## What is being asked:
Copy exactly, please, the lines of the data from its start through the line containing "(1998) 83–92 = arXiv:alg-geom/9612017 (held".

## Material shown:
import Literature.AlgebraicGeometry.HodgeTheory.WeilClassesFieldSubfieldSubalgebra
import Literature.AlgebraicGeometry.HodgeTheory.MixedEllipticCurvesProductsHodgeClasses
import HarnessLib

/-!
# Weil classes of a SUBFIELD `F = ℚ(S(φ)) ⊆ F′ = ℚ(φ)`, V: «`W_{F′}` consists of decomposable Hodge classes ⟹
# `W_F` consists of decomposable Hodge classes» (Moonen–Zarhin 1998, Remark (1)) — on the divisor ring `D`

Layer `Literature/AlgebraicGeometry/HodgeTheory`, theorem-only sequel of `WeilClassesFieldSubfieldSubalgebra` (for a
subfield `F ⊆ F′ ⊂ End⁰(A)` of ANY index, `W_F ⊗ ℂ` lies in every cup-product-closed system of even-degree classes
`N j ⊆ H^{2j}(A(ℂ); ℂ)` with `N 0 = H⁰` that contains `W_{F′} ⊗ ℂ` — `weilClassesField_le_of_cupProduct_mem_even_of_eq_eval₂`),
read on THE system Moonen–Zarhin's remark is about: van Geemen's subring `D ⊆ B` generated by the divisor classes, whose
complexification in degree `2m` is the tree's carrier `Barriers.HodgeConjecture.divisorClassesSpan A.X A.dim m`
(`= span_ℂ` of the `m`-fold cup products of rational `(1,1)`-classes, «`Dᵖ` is spanned by `[D₁] ∪ [D₂] ∪ … ∪ [D_p]`»,
LNM 1594 §2.4; an exceptional Hodge class is one of `B` not in `D`, §2.5).

PRINTED STATEMENT.  B. J. J. Moonen – Yu. G. Zarhin, *Weil classes on abelian varieties*, J. reine angew. Math. 496
(1998) 83–92 = arXiv:alg-geom/9612017 (held text `paper:arxiv-alg-geom_9612017`), Introduction (chunk p0001):
«Hodge classes of this kind [in the `ℚ`-subalgebra `D(X)` of `⊕ᵢ H^{2i}(X, ℚ)` generated by the divisor classes] are
called decomposable Hodge classes; non-decomposable Hodge classes are called exceptional classes»; section «In
practice, the condition …», Remark **(1)** (chunk p0004, lines 62–76): «Furthermore, if `F ⊆ F′` then we have the
implication **`W_{F′}` consists of decomposable Hodge classes ⟹ `W_F` consists of decomposable Hodge classes**.
This is a direct consequence of Criterion (crit2).  It can also be seen more directly, by using that `W_F` is contained
in the vector subspace generated by exterior products of elements of `W_{F′}`.»  (The «more direct» route is the one
formalised: `WeilClassesFieldSubfieldSubalgebra` §1–§3.)

WHAT IS PROVED (theorems only; no definition, no named fact), for `F′ = ℚ(φ)` (`P(φ) = 0`, `P ∈ ℤ[T]` monic irreducible
of degree `e`, `e · 2m = 2 dim A`), `F = ℚ(ψ)`, `ψ = S(φ)` in `End A` (`S ∈ ℤ[T]` arbitrary; `Q(ψ) = 0`, `Q ∈ ℤ[T]` monic
irreducible of degree `e′`, `e′ · 2m′ = 2 dim A`) — a subfield of ANY index `[F′:F] = m′/m`:
* §1 `divisorClassesSpan_zero_eq_top` — `D⁰ ⊗ ℂ = H⁰(A(ℂ); ℂ)` (`H⁰ = ℂ · 1` as `H•(A(ℂ); ℂ) = ⋀• H¹`; the degree-`0` half
  of the tree's `Milne1999.mem_divisorClassesSpan_of_eq_zero_or_lt`, reproved here to keep the imports of this layer small).
* §2 **`weilClassesField_le_divisorClassesSpan_of_eq_eval₂_of_irreducible`** — MOONEN–ZARHIN'S REMARK (1) AS PRINTED:
  `weilClassesField A φ P (2m) ⊆ divisorClassesSpan A.X A.dim m ⟹ weilClassesField A ψ Q (2m′) ⊆ divisorClassesSpan A.X A.dim m′`
  (`W_{F′} ⊗ ℂ ⊆ Dᵐ ⊗ ℂ ⟹ W_F ⊗ ℂ ⊆ D^{m′} ⊗ ℂ`; the divisor ring is closed under cup products,
  `cupProduct_mem_divisorClassesSpan_of_mem`, and `D⁰ ⊗ ℂ = H⁰`); the contrapositive
  **`exists_not_mem_divisorClassesSpan_of_eq_eval₂_of_irreducible`** — if `W_F ⊗ ℂ` has a class outside `D ⊗ ℂ` then so
  has `W_{F′} ⊗ ℂ` (exceptional Weil classes for a subfield force exceptional Weil classes for every overfield
  `F′ = ℚ(φ) ⊇ F` inside `End⁰(A)`).
* §3 `forall_isOfHodgeType_weilClassesField_of_le_divisorClassesSpan_of_eq_eval₂` — in particular `W_F ⊗ ℂ` then
  consists of Hodge classes of type `(m′, m′)` (`Dᵐ ⊗ ℂ ⊆ H^{m,m}`, `isOfHodgeType_of_mem_divisorClassesSpan`), the first
  display of Remark (1) in the decomposable case (the general Hodge case is `WeilClassesFieldSubfield`
  `forall_isOfHodgeType_weilClassesField_of_eq_eval₂`, by multiplicities).

Not treated here: Criterion (crit2) itself (when the Weil classes are decomposable, in terms of the Albert type of
`X ∼ Y^m` and the map `θ`); the converse of Remark (1) for `F′ ⊇ E`.

No `sorry`; axioms `propext`, `Classical.choice`, `Quot.sound`.

## References
* [MoonenZarhin1998WeilClasses] B. J. J. Moonen, Yu. G. Zarhin, *Weil classes on abelian varieties*, J. reine angew.
  Math. 496 (1998) 83–92 = arXiv:alg-geom/9612017: Introduction (decomposable / exceptional classes; chunk p0001) and
  section «In practice…», Remark (1) (chunk p0004).
* [vanGeemen1994HodgeAV] B. van Geemen, *An introduction to the Hodge conjecture for abelian varieties*, LNM 1594
  (1994), §2.4 (the subring `D`, `Dᵖ` spanned by products of divisor classes), §2.5 (exceptional classes).
* [Milne1999LefschetzClasses] J. S. Milne, *Lefschetz classes on abelian varieties*, Duke Math. J. 96 (1999), Thm. 3.2
  (p. 653) (degree `0`: every class is a multiple of `[A]`).
* [HatcherAT2002] A. Hatcher, *Algebraic Topology* (2002), §3.2 Example 3.16 (`H⁰` and the unit), Prop. 3.10.
-/

noncomputable section

open CategoryTheory Polynomial

namespace Literature.AlgebraicGeometry.HodgeTheory

section HodgeTheory

open Literature.AlgebraicTopology.SingularHomology
open Literature.AlgebraicGeometry.Motives (IsSmoothProjective)
open Literature.Barriers.HodgeConjecture (divisorClassesSpan divisorMonomials mem_divisorMonomials_zero)

variable {A : Motives.AbelianVariety ℂ} {φ ψ : A ⟶ A} {P S Q : Polynomial ℤ} {e e' : ℕ}

/-! ### §1 `D⁰ ⊗ ℂ = H⁰(A(ℂ); ℂ)` -/

section DegreeZero

variable (A) in
/-- **`D⁰ ⊗ ℂ = H⁰`** on a complex abelian variety: `H⁰(A(ℂ); ℂ)` is spanned by the empty cup product `1 = [A]`
(`H•(A(ℂ); ℂ) = ⋀• H¹`, `HasExteriorCohomologyH1.span_range_cupPowOne` in degree `0`), which is the divisor monomial of
degree `0`. (The degree-`0` half of `Milne1999.mem_divisorClassesSpan_of_eq_zero_or_lt`, reproved to keep imports small.)
[cite: Milne1999LefschetzClasses, Thm. 3.2 (p. 653)] [cite: vanGeemen1994HodgeAV, §2.4] [cite: HatcherAT2002, §3.2 Example 3.16] -/
theorem divisorClassesSpan_zero_eq_top : divisorClassesSpan A.X A.dim 0 = ⊤ := by
  refine eq_top_iff.2 fun x _ => ?_
  have htop : Submodule.span ℂ (Set.range (cupPowOne ℂ (Motives.ComplexPoints A.X) 0)) = ⊤ :=
    (Motives.AbelianVariety.hasExteriorCohomologyH1_complexPoints A).span_range_cupPowOne 0
  have hx : x ∈ Submodule.span ℂ (Set.range (cupPowOne ℂ (Motives.ComplexPoints A.X) 0)) := by
    rw [htop]; exact Submodule.mem_top
  refine Submodule.span_mono ?_ hx
  rintro _ ⟨v, rfl⟩
  exact mem_divisorMonomials_zero.2 (cupPowOne_zero ℂ _ v)

end DegreeZero

/-! ### §2 Moonen–Zarhin's Remark (1) as printed: `W_{F′} ⊆ D ⟹ W_F ⊆ D` -/

section Decomposable

/-- **MOONEN–ZARHIN 1998, Remark (1): «if `F ⊆ F′` then `W_{F′}` consists of decomposable Hodge classes ⟹ `W_F` consists
of decomposable Hodge classes», on the carriers, for a subfield of ANY index.**  For `F′ = ℚ(φ)` (`P(φ) = 0`, `P ∈ ℤ[T]`
monic irreducible of degree `e`, `e · 2m = 2 dim A`) and `F = ℚ(ψ) ⊆ F′`, `ψ = S(φ)` (`Q(ψ) = 0`, `Q ∈ ℤ[T]` monic
irreducible of degree `e′`, `e′ · 2m′ = 2 dim A`): if `W_{F′} ⊗ ℂ = weilClassesField A φ P (2m)` lies in the complexified
divisor ring `Dᵐ ⊗ ℂ = divisorClassesSpan A.X A.dim m` (span of `m`-fold cup products of rational `(1,1)`-classes), then
`W_F ⊗ ℂ = weilClassesField A ψ Q (2m′)` lies in `D^{m′} ⊗ ℂ` — «`W_F` is contained in the vector subspace generated by
exterior products of elements of `W_{F′}`» (`weilClassesField_le_of_cupProduct_mem_even_of_eq_eval₂`) and `D ⊗ ℂ` is a
subring with `D⁰ ⊗ ℂ = H⁰` (`cupProduct_mem_divisorClassesSpan_of_mem`, §1).
[cite: MoonenZarhin1998WeilClasses, Remark (1) (chunk p0004)] [cite: vanGeemen1994HodgeAV, §2.4] -/
theorem weilClassesField_le_divisorClassesSpan_of_eq_eval₂_of_irreducible {m m' : ℕ} (hPm : P.Monic)
    (hPe : P.natDegree = e) (hPirr : Irreducible (P.map (Int.castRingHom ℚ)))
    (hφ : Polynomial.eval₂ (Int.castRingHom (CategoryTheory.End A)) (φ : CategoryTheory.End A) P = 0)
    (her : e * (2 * m) = 2 * A.dim)
    (hψ : (ψ : CategoryTheory.End A) =
      Polynomial.eval₂ (Int.castRingHom (CategoryTheory.End A)) (φ : CategoryTheory.End A) S)
    (hQm : Q.Monic) (hQe : Q.natDegree = e') (hQirr : Irreducible (Q.map (Int.castRingHom ℚ)))
    (hψQ : Polynomial.eval₂ (Int.castRingHom (CategoryTheory.End A)) (ψ : CategoryTheory.End A) Q = 0)
    (her' : e' * (2 * m') = 2 * A.dim) (hW : weilClassesField A φ P (2 * m) ≤ divisorClassesSpan A.X A.dim m) :
    weilClassesField A ψ Q (2 * m') ≤ divisorClassesSpan A.X A.dim m' :=
  weilClassesField_le_of_cupProduct_mem_even_of_eq_eval₂ (fun j => divisorClassesSpan A.X A.dim j)
    (fun h _ _ ha hb => cupProduct_mem_divisorClassesSpan_of_mem (by omega) h ha hb) (divisorClassesSpan_zero_eq_top A)
    hPm hPe hPirr hφ her hψ hQm hQe hQirr hψQ her' hW

/-- **Exceptional Weil classes go up**: if `W_F ⊗ ℂ` contains a class outside the complexified divisor ring
(an exceptional class in Moonen–Zarhin's / van Geemen's sense, complexified), then so does `W_{F′} ⊗ ℂ` for every
overfield `F′ = ℚ(φ) ⊇ F = ℚ(S(φ))` inside `End⁰(A)` (contrapositive of Remark (1)).
[cite: MoonenZarhin1998WeilClasses, Introduction (exceptional classes) and Remark (1) (chunks p0001, p0004)]
[cite: vanGeemen1994HodgeAV, §2.5] -/
theorem exists_not_mem_divisorClassesSpan_of_eq_eval₂_of_irreducible {m m' : ℕ} (hPm : P.Monic)
    (hPe : P.natDegree = e) (hPirr : Irreducible (P.map (Int.castRingHom ℚ)))
    (hφ : Polynomial.eval₂ (Int.castRingHom (CategoryTheory.End A)) (φ : CategoryTheory.End A) P = 0)
    (her : e * (2 * m) = 2 * A.dim)
    (hψ : (ψ : CategoryTheory.End A) =
      Polynomial.eval₂ (Int.castRingHom (CategoryTheory.End A)) (φ : CategoryTheory.End A) S)
    (hQm : Q.Monic) (hQe : Q.natDegree = e') (hQirr : Irreducible (Q.map (Int.castRingHom ℚ)))
    (hψQ : Polynomial.eval₂ (Int.castRingHom (CategoryTheory.End A)) (ψ : CategoryTheory.End A) Q = 0)
    (her' : e' * (2 * m') = 2 * A.dim)
    (hexc : ∃ c ∈ weilClassesField A ψ Q (2 * m'), c ∉ divisorClassesSpan A.X A.dim m') :
    ∃ c ∈ weilClassesField A φ P (2 * m), c ∉ divisorClassesSpan A.X A.dim m := by
  by_contra hall
  push Not at hall
  obtain ⟨c, hc, hcD⟩ := hexc
  exact hcD (weilClassesField_le_divisorClassesSpan_of_eq_eval₂_of_irreducible hPm hPe hPirr hφ her hψ hQm hQe hQirr
    hψQ her' (fun x hx => hall x hx) hc)

end Decomposable

/-! ### §3 In particular `W_F ⊗ ℂ` then consists of Hodge classes -/

section Hodge

/-- **`W_{F′} ⊗ ℂ ⊆ D ⊗ ℂ` ⟹ every class of `W_F ⊗ ℂ` is of Hodge type `(m′, m′)`** (Remark (1), first display, in
the decomposable case): `W_F ⊗ ℂ ⊆ D^{m′} ⊗ ℂ ⊆ H^{m′,m′}` (§2 and `isOfHodgeType_of_mem_divisorClassesSpan`).
[cite: MoonenZarhin1998WeilClasses, Remark (1) (chunk p0004)] [cite: vanGeemen1994HodgeAV, §2.4] -/
theorem forall_isOfHodgeType_weilClassesField_of_le_divisorClassesSpan_of_eq_eval₂ {m m' : ℕ} (hPm : P.Monic)
    (hPe : P.natDegree = e) (hPirr : Irreducible (P.map (Int.castRingHom ℚ)))
    (hφ : Polynomial.eval₂ (Int.castRingHom (CategoryTheory.End A)) (φ : CategoryTheory.End A) P = 0)
    (her : e * (2 * m) = 2 * A.dim)
    (hψ : (ψ : CategoryTheory.End A) =
      Polynomial.eval₂ (Int.castRingHom (CategoryTheory.End A)) (φ : CategoryTheory.End A) S)
    (hQm : Q.Monic) (hQe : Q.natDegree = e') (hQirr : Irreducible (Q.map (Int.castRingHom ℚ)))
    (hψQ : Polynomial.eval₂ (Int.castRingHom (CategoryTheory.End A)) (ψ : CategoryTheory.End A) Q = 0)
    (her' : e' * (2 * m') = 2 * A.dim) (hW : weilClassesField A φ P (2 * m) ≤ divisorClassesSpan A.X A.dim m) :
    ∀ c ∈ weilClassesField A ψ Q (2 * m'), IsOfHodgeType A.dim A.X (2 * m') m' m' c := fun _ hc =>
  isOfHodgeType_of_mem_divisorClassesSpan (Motives.AbelianVariety.isSmoothProjective_holds (A := A))
    (weilClassesField_le_divisorClassesSpan_of_eq_eval₂_of_irreducible hPm hPe hPirr hφ her hψ hQm hQe hQirr hψQ her' hW hc)

end Hodge

end HodgeTheory

end Literature.AlgebraicGeometry.HodgeTheory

## Final answer:
import Literature.AlgebraicGeometry.HodgeTheory.WeilClassesFieldSubfieldSubalgebra
import Literature.AlgebraicGeometry.HodgeTheory.MixedEllipticCurvesProductsHodgeClasses
import HarnessLib

/-!
# Weil classes of a SUBFIELD `F = ℚ(S(φ)) ⊆ F′ = ℚ(φ)`, V: «`W_{F′}` consists of decomposable Hodge classes ⟹
# `W_F` consists of decomposable Hodge classes» (Moonen–Zarhin 1998, Remark (1)) — on the divisor ring `D`

Layer `Literature/AlgebraicGeometry/HodgeTheory`, theorem-only sequel of `WeilClassesFieldSubfieldSubalgebra` (for a
subfield `F ⊆ F′ ⊂ End⁰(A)` of ANY index, `W_F ⊗ ℂ` lies in every cup-product-closed system of even-degree classes
`N j ⊆ H^{2j}(A(ℂ); ℂ)` with `N 0 = H⁰` that contains `W_{F′} ⊗ ℂ` — `weilClassesField_le_of_cupProduct_mem_even_of_eq_eval₂`),
read on THE system Moonen–Zarhin's remark is about: van Geemen's subring `D ⊆ B` generated by the divisor classes, whose
complexification in degree `2m` is the tree's carrier `Barriers.HodgeConjecture.divisorClassesSpan A.X A.dim m`
(`= span_ℂ` of the `m`-fold cup products of rational `(1,1)`-classes, «`Dᵖ` is spanned by `[D₁] ∪ [D₂] ∪ … ∪ [D_p]`»,
LNM 1594 §2.4; an exceptional Hodge class is one of `B` not in `D`, §2.5).

PRINTED STATEMENT.  B. J. J. Moonen – Yu. G. Zarhin, *Weil classes on abelian varieties*, J. reine angew. Math. 496
(1998) 83–92 = arXiv:alg-geom/9612017 (held text `paper:arxiv-alg-geom_9612017`), Introduction (chunk p0001):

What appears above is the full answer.